Держа конец снасти в одной руке, я поднимался по стень-вантам, когда мой старшина посоветовал мне скинуть бушлат; но, хотя ночь была не такая уж холодная, я так долго провалялся на марсе, что успел замерзнуть, так что предпочел не последовать его совету.
Пропустив конец через все нижние блоки, я пошел с ним до наветренного нока брам-рея и как раз наклонился, чтобы пропустить его через висячий лисель-блок, когда корабль, нырнув на неожиданной волне спокойного моря, перекинул меня еще дальше через рей, накрыв с головой тяжелыми полами моего бушлата, так что я перестал что-либо видеть. Почему-то я вообразил, что накрыл меня парус, и под этим ложным впечатлением вскинул руки, чтобы высвободить голову, полагая, что парус пока что меня поддержит. Как раз в этот момент корабль опять дернулся, и я полетел с рея вниз головой. Я отдавал себе отчет в том, что со мной случилось, по шуму рассекаемого мною воздуха, но все прочее было кошмаром. Кровавая пелена застлала мне глаза, и сквозь нее призраками появлялись и исчезали отец мой, мать и сестры. Меня невыразимо мутило, я чувствовал, что задыхаюсь, дыхание в груди моей иссякло; ведь падал я с высоты ста футов, а то и больше — все вниз, вниз, с легкими, сдавленными как при смерти. Десять тысяч фунтов дроби, казалось, привязаны были к моей голове, в то время как неудержимая сила тяготения увлекала меня стремглав к неизбежному центру земноводного шара. Все, что я перевидел, перечитал, переслушал, передумал и перечувствовал за свою жизнь, — все, казалось, перешло в неотвязную мысль необыкновенной силы. Но как бы уплотнена эта мысль ни была, она представлялась составленной из атомов. Я осознал, что испытываю спокойное удовлетворение при мысли, что, раз я сорвался с нока рея, то не разобьюсь о палубу, а погружусь в безмолвную глубь океана.
Еще более, чем слепящая кровавая пелена перед глазами, меня удивлял странный шум в голове, словно там поселился шершень, и тут я подумал: «Господи, да ведь это же смерть!». Но мысли эти не были пронизаны тревогой. Как морозный узор, беглыми красками сверкающий и переливающийся на солнце, все мои сплетенные, смешанные чувства были холодны как лед и спокойны.
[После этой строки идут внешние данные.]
import Summits.RiemannHypothesis.RiemannHypothesis.Theorems.SemilocalNegCertSixtySevenKinked2137
import HarnessLib

/-!
# Semi-local threshold of the `{∞,2,…,67}` form, negative side: `a*({2,…,67}) ≤ 547 / 256 = 2.13671875` — the wall `q = 71` from a KINKED (piecewise-cubic) witness with slope breaks at the prime-atom images (part 23/27: the kernel facts piece 327 … piece 341 of 370 (imports part 1 only))

Cell `rh-explicit` (HOME `run/shared/lean/pub/rh-explicit/`), seat cc-s2-9 gen3 (HUMAN RULING D-0074 (D5) WEIL data engine; LADDER-RH column WEIL, rung DATA → W-P(P2);
pipeline = cc-s2-4 gen8/gen11's piecewise-witness layer `SemilocalPiecewise{Witness,Increment,IncrementSum,Cert}.lean` + their float finder, every number
re-derived by an independent second engine E2 before filing; gen0/gen2 rows: `SemilocalNegCert{ThirteenKinked1423,…,FiftyThreeKinked2044}*`, capstone `SemilocalKinkedWallOffsets`).
HONEST FRAMING: RH-FREE theorems about the tree's `weilSemilocalThreshold S` of a TRUNCATED Weil form (finitely many places); nothing here bears on the
truth of RH; the lower clause `(log q)/2 ≤ a*(S_q)` at all primes IS RH and is untouched; the SIGN of `δ*(71)` is not claimed.

KINKED row for the wall `q = 71` (`S = {2,…,67}`): at `b = 547 / 256 = 2.13671875 ≈ a*(S_71) + 0.0054` (DATA, two engines, cc-s2-6/cc-s2-3: `a*(S_71) = 2.1313625`)
the polynomial × indicator class is far from negative (tree row `549/256`, `SemilocalNegCertUptoSixtySeven`, `δ*(71) ≤ 0.0132`), whereas an odd piecewise cubic with slope breaks at the images
`|b − log n|` (rounded to `/1024`) of the atoms `n ∈ {3,5,7,11,13,17,19,23,29,31,37,41,43,47,53,59,61,67}` (the odd-prime atoms; all atom images resp. all primes resp. primes + 4 + 9 scanned, kit j257393) is negative by `3.032e-03·‖G‖²`.
Instance: `S = {2, 3, 5, 7, 11, 13, 17, 19, 23, 29, 31, 37, 41, 43, 47, 53, 59, 61, 67}`, `N = 75` (atom table `atomsUptoSixtySeven` / `atomsEnclose_UptoSixtySeven` of `SemilocalNegCertUptoSixtySeven.lean`), 19 pieces of degree ≤ 3, 370 `t`-pieces;
TWO ENGINES on the witness before the kernel: cc-s2-4's float finder `λ_min = -3.0323e-03` and the seat's exact-in-`x` decimal engine E2 `R = -3.0396e-03` (no polar credit);
the exact kernel margin is the certificate's own rational arithmetic (farm report).  ⇒ **`a*({2,…,67}) ≤ 547 / 256`, `δ*(71) < 0.005379`** (was `0.0132`).
No data is trusted: every bound is a `decide +kernel` fact.  Folklore throughout.
-/

set_option autoImplicit false
set_option linter.dupNamespace false  -- the mandated namespace repeats `RiemannHypothesis`
set_option Elab.async false  -- serialise the kernel facts: in parallel they exhaust the node's per-process heap (cc-s2-4 gen11, CC4-LEAN §16.10)

noncomputable section

open Complex Filter Set MeasureTheory Topology
open scoped Real

namespace Summit.RiemannHypothesis.RiemannHypothesis.Theorems.SemilocalPolyWitness

open MeasureTheory Set Finset Real
open Literature.NumberTheory.LFunctions
open Summit.RiemannHypothesis.RiemannHypothesis.Theorems.MotivicDoor
open Summit.RiemannHypothesis.RiemannHypothesis.Theorems.MotivicDoor.SemilocalThreshold
open Summit.RiemannHypothesis.RiemannHypothesis.Theorems.MotivicDoor.SemilocalMarkov
open LQ

set_option maxHeartbeats 0 in
/-- kernel fact: piece `327` of `certSixtySevenKinked2137`. -/
theorem check_SixtySevenKinked2137_piece327 : certSixtySevenKinked2137.checkPiecePW 327 = true := by
  decide +kernel

set_option maxHeartbeats 0 in
/-- kernel fact: piece `328` of `certSixtySevenKinked2137`. -/
theorem check_SixtySevenKinked2137_piece328 : certSixtySevenKinked2137.checkPiecePW 328 = true := by
  decide +kernel

set_option maxHeartbeats 0 in
/-- kernel fact: piece `329` of `certSixtySevenKinked2137`. -/
theorem check_SixtySevenKinked2137_piece329 : certSixtySevenKinked2137.checkPiecePW 329 = true := by
  decide +kernel

set_option maxHeartbeats 0 in
/-- kernel fact: piece `330` of `certSixtySevenKinked2137`. -/
theorem check_SixtySevenKinked2137_piece330 : certSixtySevenKinked2137.checkPiecePW 330 = true := by
  decide +kernel

set_option maxHeartbeats 0 in
/-- kernel fact: piece `331` of `certSixtySevenKinked2137`. -/
theorem check_SixtySevenKinked2137_piece331 : certSixtySevenKinked2137.checkPiecePW 331 = true := by
  decide +kernel

set_option maxHeartbeats 0 in
/-- kernel fact: piece `332` of `certSixtySevenKinked2137`. -/
theorem check_SixtySevenKinked2137_piece332 : certSixtySevenKinked2137.checkPiecePW 332 = true := by
  decide +kernel

set_option maxHeartbeats 0 in
/-- kernel fact: piece `333` of `certSixtySevenKinked2137`. -/
theorem check_SixtySevenKinked2137_piece333 : certSixtySevenKinked2137.checkPiecePW 333 = true := by
  decide +kernel

set_option maxHeartbeats 0 in
/-- kernel fact: piece `334` of `certSixtySevenKinked2137`. -/
theorem check_SixtySevenKinked2137_piece334 : certSixtySevenKinked2137.checkPiecePW 334 = true := by
  decide +kernel

set_option maxHeartbeats 0 in
/-- kernel fact: piece `335` of `certSixtySevenKinked2137`. -/
theorem check_SixtySevenKinked2137_piece335 : certSixtySevenKinked2137.checkPiecePW 335 = true := by
  decide +kernel

set_option maxHeartbeats 0 in
/-- kernel fact: piece `336` of `certSixtySevenKinked2137`. -/
theorem check_SixtySevenKinked2137_piece336 : certSixtySevenKinked2137.checkPiecePW 336 = true := by
  decide +kernel

set_option maxHeartbeats 0 in
/-- kernel fact: piece `337` of `certSixtySevenKinked2137`. -/
theorem check_SixtySevenKinked2137_piece337 : certSixtySevenKinked2137.checkPiecePW 337 = true := by
  decide +kernel

set_option maxHeartbeats 0 in
/-- kernel fact: piece `338` of `certSixtySevenKinked2137`. -/
theorem check_SixtySevenKinked2137_piece338 : certSixtySevenKinked2137.checkPiecePW 338 = true := by
  decide +kernel

set_option maxHeartbeats 0 in
/-- kernel fact: piece `339` of `certSixtySevenKinked2137`. -/
theorem check_SixtySevenKinked2137_piece339 : certSixtySevenKinked2137.checkPiecePW 339 = true := by
  decide +kernel

set_option maxHeartbeats 0 in
/-- kernel fact: piece `340` of `certSixtySevenKinked2137`. -/
theorem check_SixtySevenKinked2137_piece340 : certSixtySevenKinked2137.checkPiecePW 340 = true := by
  decide +kernel

set_option maxHeartbeats 0 in
/-- kernel fact: piece `341` of `certSixtySevenKinked2137`. -/
theorem check_SixtySevenKinked2137_piece341 : certSixtySevenKinked2137.checkPiecePW 341 = true := by
  decide +kernel

end Summit.RiemannHypothesis.RiemannHypothesis.Theorems.SemilocalPolyWitness

end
Падение мое было столь продолжительным, что, помню, я еще гадал, сколько же оно продлится, пока я не ударюсь и всему не наступит конец. Время, казалось, остановилось, и все миры замерли на своих полюсах, в то время как с заштилевшей душой я низвергался сквозь вихри и водовороты воздушного мальстрёма.
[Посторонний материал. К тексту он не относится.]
import Summits.QuantumFields.YangMills.Theses.BalabanUVNodes
import Summits.QuantumFields.YangMills.Theorems.BalabanUVNodesN27AtAllPinsOfRecord13CoPHVCutBFreeBareLedgerReadingKernelFaces
import Summits.QuantumFields.YangMills.Theorems.BalabanUVNodesN20OffLiveOneTermReading
import Summits.QuantumFields.YangMills.Theorems.BalabanUVNodesN22AtRecordOfGenStepRecursion
import Summits.QuantumFields.YangMills.Theorems.BalabanUVNodesN18KernelStepRateKingMechanismRecord
import Summits.QuantumFields.YangMills.Theorems.BalabanUVNodesN18AtRecordOfKernelLetters
omit [Module (ZMod p) (Vp W K p)] in
/-- **The first rung: from level `∅` to a two-prime level.** If `κ₀ m₀ ∅ ≠ 0` (an eigenclass by the sign row at `∅`), a
Bertolini–Darmon admissible `q` detects it (Čebotarev, `Cheb.exists_admissible_loc_ne_zero`), so `lam m₀ {q}` is a unit by law (A)
at `∅`; for any further admissible `q' ≠ q`, law (B) at the odd level `{q}` makes `κ₀ m₀ {q, q'}` detected above `q'`, hence
non-zero. [cite: WZhang2014, Thm. 4.3, Lemma 7.3, §9] [cite: BertoliniDarmon2005, Thm. 3.2, Thm. 4.1, Thm. 4.2] -/
theorem exists_level_pair_of_ne_zero_empty [Fact p.Prime] (h5 : 5 ≤ p) (hadd : Addv W p) (hsurj : W.HasSurjectiveModNGaloisRep p)
    (hK : IsImaginaryQuadratic K) (hH : SatisfiesHeegnerHypothesis (W.conductorNorm ℤ) K) (hc1 : c ≠ 1)
    (sign : ∀ n : Finset (AdmQ W K p), Even n.card →
      ∀ m : Finset {ℓ // Zhang2014.IsKolyvaginPrime (W.conductorNorm ℤ) W K p ℓ},
      conjAct W c ((p ^ 1 : ℕ) : ℤ) (κ₀ m n) = sgnP (ε₀ n ^^ Nat.bodd m.card) • κ₀ m n)
    (lawA : ∀ (n : Finset (AdmQ W K p)) (q : AdmQ W K p), Even n.card → q ∉ n →
      ∀ m : Finset {ℓ // Zhang2014.IsKolyvaginPrime (W.conductorNorm ℤ) W K p ℓ},
      lam m (insert q n) ≠ 0 ↔ ∃ v : HeightOneSpectrum (𝓞 K), ((q : ℕ) : 𝓞 K) ∈ v.asIdeal ∧
        κ₀ m n ∉ (W.baseChange K).torsionLocalKer (v.adicCompletion K) ((p ^ 1 : ℕ) : ℤ))
    (lawB : ∀ (n : Finset (AdmQ W K p)) (q : AdmQ W K p), Odd n.card → q ∉ n →
      ∀ m : Finset {ℓ // Zhang2014.IsKolyvaginPrime (W.conductorNorm ℤ) W K p ℓ},
      (∃ v : HeightOneSpectrum (𝓞 K), ((q : ℕ) : 𝓞 K) ∈ v.asIdeal ∧
        κ₀ m (insert q n) ∉ (W.baseChange K).torsionLocalKer (v.adicCompletion K) ((p ^ 1 : ℕ) : ℤ)) ↔ lam m n ≠ 0)
    {m₀ : Finset {ℓ // Zhang2014.IsKolyvaginPrime (W.conductorNorm ℤ) W K p ℓ}} (hm₀ : κ₀ m₀ ∅ ≠ 0) :
    ∃ n₁ : Finset (AdmQ W K p), n₁.Nonempty ∧ Even n₁.card ∧ κ₀ m₀ n₁ ≠ 0 := by
  -- an admissible prime detecting the eigenclass `κ₀ m₀ ∅`
  have hsgn := sign ∅ (by simp) m₀
  obtain ⟨q, -, v, hv, hxv⟩ :=
    exists_admQ_notMem_torsionLocalKer_of_eigen W K p c h5 hadd hsurj hK hH hc1 hsgn hm₀ ∅
  -- law (A) at level `∅`: the value at `{q}` is a unit
  have hunit : lam m₀ (insert q ∅) ≠ 0 := (lawA ∅ q (by simp) (Finset.notMem_empty q) m₀).mpr ⟨v, hv, hxv⟩
  -- any second admissible prime; law (B) at `{q}` keeps the class non-zero at `{q', q}`
  obtain ⟨q', hq', -⟩ :=
    exists_admQ_notMem_torsionLocalKer_of_eigen W K p c h5 hadd hsurj hK hH hc1 hsgn hm₀ (insert q ∅)
  have hodd : Odd (insert q (∅ : Finset (AdmQ W K p))).card := by
    rw [Finset.card_insert_of_notMem (Finset.notMem_empty q), Finset.card_empty]; exact odd_one
  obtain ⟨v', -, hdet⟩ := (lawB (insert q ∅) q' hodd hq' m₀).mpr hunit
  refine ⟨insert q' (insert q ∅), Finset.insert_nonempty _ _, ?_, fun h0 ↦ hdet (by rw [h0]; exact AddSubgroup.zero_mem _)⟩
  rw [Finset.card_insert_of_notMem hq']
  exact hodd.add_one

end Climb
Сначала, как уже сказано, я, верно, летел головой вниз; но под конец я понял, что руки и ноги мои швыряет туда и сюда, так что напоследок они непроизвольно раскрылись, и я упал в какой-то нелепой позе. Это самое вероятное, так как, когда я ударился о море, мне показалось, что кто-то хватил меня косым ударом по плечу и по правому боку.
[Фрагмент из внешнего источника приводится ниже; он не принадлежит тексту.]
import Mathlib.Analysis.Complex.Basic
import Mathlib.Data.Set.Finite.Lemmas
import HarnessLib

/-!
# Slit necklace, step D4: a finite `s / 2`-net of centres on a closed ball of `ℂ`

Crux `SAWLeftRightFKG.FKGToTraversalBound` (stmt-CriticalPhenomena-1878), line `slit-necklace`,
registered helper stub `exists_centre_net` of `stub_necklaceAssembly`: the net of centres fed to
`hasTraversals_subshell_pigeonhole`.

Elementary compactness.  The closed ball `closedBall x R` of `ℂ` is compact (`ℂ` is a proper
metric space), so it is covered by finitely many open balls of radius `s / 2` centred at points of
the ball (`finite_cover_balls_of_compact`); enumerating the finite set of centres by `Fin N`
(`Set.Finite.fin_embedding`) gives the net.  For `R < 0` the ball is empty and `N = 0`.

Only theorems; axioms are the standard three.
-/

noncomputable section

open Set Metric

namespace Summit.CriticalPhenomena.SAWScalingLimit.Theorems.FKGToTraversalBound.SlitNecklace

/-- **Finite net of centres.**  For every `x : ℂ`, every radius `R` and every `s > 0` there are
finitely many centres `c₀, …, c_{N-1}` such that every point of the closed `R`-ball about `x` is
within `s / 2` of some `cᵢ` (compactness of closed balls in `ℂ`). [folklore] -/
theorem exists_centre_net : ∀ (x : ℂ) (R s : ℝ), 0 < s → ∃ (N : ℕ) (c : Fin N → ℂ),
    ∀ m : ℂ, dist m x ≤ R → ∃ i : Fin N, dist m (c i) ≤ s / 2 := by
  intro x R s hs
  obtain ⟨t, -, htfin, hcov⟩ :=
    finite_cover_balls_of_compact (isCompact_closedBall x R) (half_pos hs)
  obtain ⟨N, f, hf⟩ := htfin.fin_embedding
  refine ⟨N, f, fun m hm => ?_⟩
  obtain ⟨y, hy, hmy⟩ := mem_iUnion₂.1 (hcov (mem_closedBall.2 hm))
  rw [← hf] at hy
  obtain ⟨i, rfl⟩ := hy
  exact ⟨i, (mem_ball.1 hmy).le⟩

end Summit.CriticalPhenomena.SAWScalingLimit.Theorems.FKGToTraversalBound.SlitNecklace

end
Когда я со страшным всплеском рухнул в воду, в ушах у меня разразился громовой удар; из меня как бы выбило дух. Ощущение смерти охватило меня вместе с водой. Удар о поверхность, видимо, повернул меня, так что я опускался почти что стоя, ногами вперед, через мягкое, пузырчатое, пенистое затишье. Казалось, что меня уносит какое-то течение, в каком-то волшебном оцепенении я не пытался сопротивляться и скользил все глубже и глубже. Темно-багровым бездорожьем была глубокая окружавшая меня тишина, озаряемая по временам зарницами из далекой голубизны. Отвратительная тошнота прошла, кровавая слепящая пелена приняла бледно-зеленый оттенок. Я не мог понять, умер ли я уже или все еще умираю. Но внезапно какое-то бесформенное существо задело меня за бок — какая-то лениво извивающаяся рыба; восторг от ощущения, что я еще жив, током пронизал мои нервы, и меня охватило безумное желание во что бы то ни стало спастись.
Еще мгновение — и все во мне перевернулось от сознания, что я опускаюсь все глубже и глубже. Но через мгновение сила падения уже израсходовалась, и я повис, трепеща, посреди водной стихии. Что за дикие звуки раздавались в моих ушах! Была там и тихая жалоба, какую издают волны, набегая на плоский берег; слышалось там и жестокое, бессердечное ликование валов во время бури. О душа! Тогда внятны тебе стали и жизнь и смерть, как человеку, стоящему на Коринфском перешейке [428], слышен шум как ионийских, так и эгейских волн. Скоро это равновесие между жизнью и смертью нарушилось, я почувствовал, что медленно поднимаюсь, и глаз уловил какой-то слабый свет.
Все быстрей и быстрей выносило меня из глубины, наконец меня выбросило наружу, и голова моя оказалась вся на благословенном воздухе.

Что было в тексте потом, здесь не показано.